Taking advantage of the chaotic characteristics of the Standard map, an integrated algorithm has been proposed based on cellular decomposition approach in the obstacles-included environment. The cellular decomposition simplifies the CCPP task into some sub-regions coverage task, using trajectories produced by the chaotic path planner based on the Standard map. The attractor characteristics of the Standard map can deduce the designing complex of obstacles avoidance strategy. The planned coverage trajectories demonstrate almost the same characteristics as the Standard map, such as the completeness, evenness, and randomness or unpredictability, to satisfy the needs of special missions. The designed method owns the following advantages:

• •

  No designated linkage points are needed in transition procedure between two adjacent S_{I_x}. They are produced by the chaotic path planner randomly in real time.

• •

  Only after two steps at most, the robot can achieve the transition procedure between two adjacent S_{I_x}, so the transition trajectories have little influence to the chaotic characteristics of coverage trajectories.

• •

  The obstacles’ avoidance method is very simple. Due to the attractor characteristics of the Standard map, the robot can work in a S_{I_x} forever without going out or colliding with the boundaries of workplace. So no edges’ detection of obstacles and the boundaries of workplace are needed when the robot runs inside a S_{I_x}. Only during transition procedure, the problem of obstacle avoidance is considered.

• •

  Establishment of the safety zone between two adjacent S_{I_x} makes transition procedure safe and simple based on the attractor characteristics of the Standard map.

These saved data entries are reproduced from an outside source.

import Mathlib.Combinatorics.SimpleGraph.Maps
import Literature.Computability.Complexity.GraphEncodings
import Literature.Computability.Complexity.Classes
import HarnessLib

/-!
# Canonical forms of vertex-coloured graphs in moderately exponential time (Babai–Luks 1983)

A **canonical form** for a class of finite structures under isomorphism is a map `CF` with
`CF(X) ≅ X` and `X ≅ Y → CF(X) = CF(Y)`; it is in particular a complete isomorphism invariant.
Babai and Luks (STOC 1983) showed that canonical forms (indeed canonical labelings) of graphs
on `k` vertices can be computed in `exp(k^{1/2 + o(1)})` steps, matching the best isomorphism
TEST then known (Zemlyachenko–Luks–Babai); the method canonises with respect to an arbitrary
given colouring of the vertices (canonical labeling cosets `CL(X, G)` for `G` a direct product
of symmetric groups, §3–4 of the paper), so vertex-coloured graphs are covered. Babai–Luks also
record (§1) that a purely combinatorial `c^k` canonisation was given by Corneil–Goldberg (1984).

This file states that theorem as a NAMED FACT over the tree's string-function time classes:

* `colGraphCode k G col` — the code of a vertex-coloured graph on `Fin k` (colours in `ℕ`):
  the pair of the graph code `encodingGraph.encode ⟨k, G⟩` (row-major adjacency matrix, so the
  code has length `≥ k²`) and the list of the `k` colours in binary (`encodingFinVec`).
* `ColIso k G₁ c₁ G₂ c₂` — colour-preserving isomorphism.
* `babaiLuks1983_canonicalForm : Prop` — there are `c` and a string map `can`, computable in
  time `O(2^{c √N})` on inputs of length `N`, which on codes of vertex-coloured graphs is a
  canonical form: `can (code X)` is the code of a coloured graph isomorphic to `X`, and
  isomorphic inputs have equal images.

On the time bound. The paper's bound is `exp(C √(k log k)) · poly(N)` in terms of the number
`k` of vertices (after replacing the colours by their ranks, a polynomial-time preprocessing);
since `N ≥ k²` for our codes, this is at most `2^{O(√N)}` in terms of the input length alone,
which is the (weaker) form stated here because the tree's `FTIME` bounds time by input length
only. The weakening keeps exactly what moderately-exponential canonisation is used for: on
graphs with `k = O(log M)` vertices and colours `< k` the code has length `O(log² M)` and the
canonical form costs `M^{O(1)}` steps.
-- TODO(general form): canonical LABELING cosets `CL(X, G)` w.r.t. a permutation group `G`
-- given by generators, in time governed by the composition width of `G` (Babai–Luks §3), and
-- the sharper `exp(k^{1/2+o(1)})` dependence on `k`.

Not here: any algorithm (this is a named fact, discharged by proving `…_holds`); Babai's
quasipolynomial canonical forms (STOC 2019), which imply the same statement.

## References
* L. Babai, E. M. Luks, *Canonical labeling of graphs*, STOC 1983, 171–183,
  doi:10.1145/800061.808746 — Abstract and §4 (general graphs), §3 (string canonisation
  w.r.t. a group; coloured graphs). [BabaiLuks1983]
* D. G. Corneil, M. K. Goldberg, *A non-factorial algorithm for canonical numbering of a
  graph*, J. Algorithms 5 (1984) 345–362. [CorneilGoldberg1984]
* S. Arora, B. Barak, *Computational Complexity* (2009), §0.1 (codes of graphs and tuples).
-/

namespace Literature.Computability.Complexity

open _root_.Computability

/-- The code of a vertex-coloured graph on `Fin k` with colours in `ℕ`: the pair
`⟨encodingGraph.encode ⟨k, G⟩, [col 0, …, col (k-1)] in binary⟩` (tree codes `boolPair`,
`encodingGraph`, `encodingFinVec encodingNatBool`). Its length is at least `k²` (the row-major
adjacency matrix). [folklore] -/
noncomputable def colGraphCode (k : ℕ) (G : SimpleGraph (Fin k)) (col : Fin k → ℕ) : List Bool :=
  boolPair (encodingGraph.encode ⟨k, G⟩) ((encodingFinVec encodingNatBool k).encode col)

/-- Colour-preserving isomorphism of vertex-coloured graphs on `Fin k`: a graph isomorphism
`σ : G₁ ≃g G₂` with `c₂ (σ v) = c₁ v` for every vertex (Babai–Luks 1983, §1: isomorphisms
respecting a colouring = elements of the Young subgroup of the colour classes). [cite: BabaiLuks1983, §1] -/
def ColIso (k : ℕ) (G₁ : SimpleGraph (Fin k)) (c₁ : Fin k → ℕ) (G₂ : SimpleGraph (Fin k))
    (c₂ : Fin k → ℕ) : Prop :=
  ∃ σ : G₁ ≃g G₂, ∀ v : Fin k, c₂ (σ v) = c₁ v

/-- Colour-preserving isomorphism is reflexive. [folklore] -/
theorem ColIso.refl (k : ℕ) (G : SimpleGraph (Fin k)) (c : Fin k → ℕ) : ColIso k G c G c :=
  ⟨SimpleGraph.Iso.refl, fun _ => rfl⟩

/-- Colour-preserving isomorphism is symmetric. [folklore] -/
theorem ColIso.symm {k : ℕ} {G₁ G₂ : SimpleGraph (Fin k)} {c₁ c₂ : Fin k → ℕ}
    (h : ColIso k G₁ c₁ G₂ c₂) : ColIso k G₂ c₂ G₁ c₁ := by
  obtain ⟨σ, hσ⟩ := h
  refine ⟨σ.symm, fun v => ?_⟩
  have := hσ (σ.symm v)
  rw [RelIso.apply_symm_apply] at this
  exact this.symm

/-- Colour-preserving isomorphism is transitive. [folklore] -/
theorem ColIso.trans {k : ℕ} {G₁ G₂ G₃ : SimpleGraph (Fin k)} {c₁ c₂ c₃ : Fin k → ℕ}
    (h₁₂ : ColIso k G₁ c₁ G₂ c₂) (h₂₃ : ColIso k G₂ c₂ G₃ c₃) : ColIso k G₁ c₁ G₃ c₃ := by
  obtain ⟨σ, hσ⟩ := h₁₂
  obtain ⟨τ, hτ⟩ := h₂₃
  exact ⟨σ.trans τ, fun v => by rw [RelIso.trans_apply, hτ, hσ]⟩

/-- **Canonical forms of vertex-coloured graphs in moderately exponential time**
(Babai–Luks 1983: canonical labeling, hence canonical forms, of graphs on `k` vertices — with
respect to any given vertex colouring — in `exp(k^{1/2+o(1)})` steps; Corneil–Goldberg 1984
give a combinatorial `c^k` canonisation). Stated in input-length form: there are a constant
`c` and a string map `can ∈ FTIME(N ↦ 2^{c √N})` which, on the code `colGraphCode k G col` of
any vertex-coloured graph, returns the code of a vertex-coloured graph on `Fin k` that is
colour-isomorphic to it, and which takes EQUAL values on codes of colour-isomorphic coloured
graphs (so `can` is a complete invariant of colour-isomorphism on codes). The input-length
bound `2^{O(√N)}` follows from the paper's `poly(N) · exp(C √(k log k))` because the code
contains the `k × k` adjacency matrix (`N ≥ k²`); values of `can` off codes are unconstrained.
[cite: BabaiLuks1983, Abstract and §4 (canonical labeling of graphs in exp(n^{1/2+o(1)}) time)] -/
def babaiLuks1983_canonicalForm : Prop :=
  ∃ c : ℕ, ∃ can ∈ FTIME (fun N => 2 ^ (c * Nat.sqrt N)),
    (∀ (k : ℕ) (G : SimpleGraph (Fin k)) (col : Fin k → ℕ),
        ∃ (G' : SimpleGraph (Fin k)) (col' : Fin k → ℕ),
          can (colGraphCode k G col) = colGraphCode k G' col' ∧ ColIso k G col G' col') ∧
    ∀ (k : ℕ) (G₁ : SimpleGraph (Fin k)) (c₁ : Fin k → ℕ) (G₂ : SimpleGraph (Fin k))
      (c₂ : Fin k → ℕ), ColIso k G₁ c₁ G₂ c₂ → can (colGraphCode k G₁ c₁) = can (colGraphCode k G₂ c₂)

/-- A canonical form is a complete invariant: under `babaiLuks1983_canonicalForm`, two codes of
coloured graphs have the same canonical form iff the coloured graphs are colour-isomorphic.
[cite: BabaiLuks1983, §1 (canonical forms vs. isomorphism testing)] -/
theorem babaiLuks1983_canonicalForm.complete (h : babaiLuks1983_canonicalForm) :
    ∃ c : ℕ, ∃ can ∈ FTIME (fun N => 2 ^ (c * Nat.sqrt N)),
      ∀ (k : ℕ) (G₁ : SimpleGraph (Fin k)) (c₁ : Fin k → ℕ) (G₂ : SimpleGraph (Fin k))
        (c₂ : Fin k → ℕ),
        can (colGraphCode k G₁ c₁) = can (colGraphCode k G₂ c₂) ↔ ColIso k G₁ c₁ G₂ c₂ := by
  obtain ⟨c, can, hcan, hform, hinv⟩ := h
  refine ⟨c, can, hcan, fun k G₁ c₁ G₂ c₂ => ⟨fun heq => ?_, hinv k G₁ c₁ G₂ c₂⟩⟩
  obtain ⟨G₁', c₁', h₁, hiso₁⟩ := hform k G₁ c₁
  obtain ⟨G₂', c₂', h₂, hiso₂⟩ := hform k G₂ c₂
  have hcode : colGraphCode k G₁' c₁' = colGraphCode k G₂' c₂' := by rw [← h₁, ← h₂, heq]
  -- codes are injective: decode both components
  have hG : (⟨k, G₁'⟩ : Σ n, SimpleGraph (Fin n)) = ⟨k, G₂'⟩ ∧ c₁' = c₂' := by
    have h1 := congrArg boolUnpair hcode
    simp only [colGraphCode, boolUnpair_boolPair, Prod.mk.injEq] at h1
    refine ⟨encodingGraph.encode_injective h1.1, (encodingFinVec encodingNatBool k).encode_injective h1.2⟩
  obtain ⟨hG, rfl⟩ := hG
  have hG' : G₁' = G₂' := eq_of_heq (Sigma.mk.inj hG).2
  subst hG'
  exact hiso₁.trans hiso₂.symm

end Literature.Computability.Complexity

There are also many work to be further researched in the future:

• •

  The size of non-rectangular obstacles should be considered. So we have to study the mapping strategy of the Standard map to any size area.

• •

  For a target workplace including complex obstacles, the decomposition and transition strategy for the sub-regions have to be explored in depth.

Acknowledgments

This work is supported by the National Natural Science Foundation (NNSF) of China (61473179, 61602280, 61573213); The Natural Science Foundation of Shandong province (ZR2014FM007, ZR2014FQ028, ZR2015CM016 and 2016GGX101027).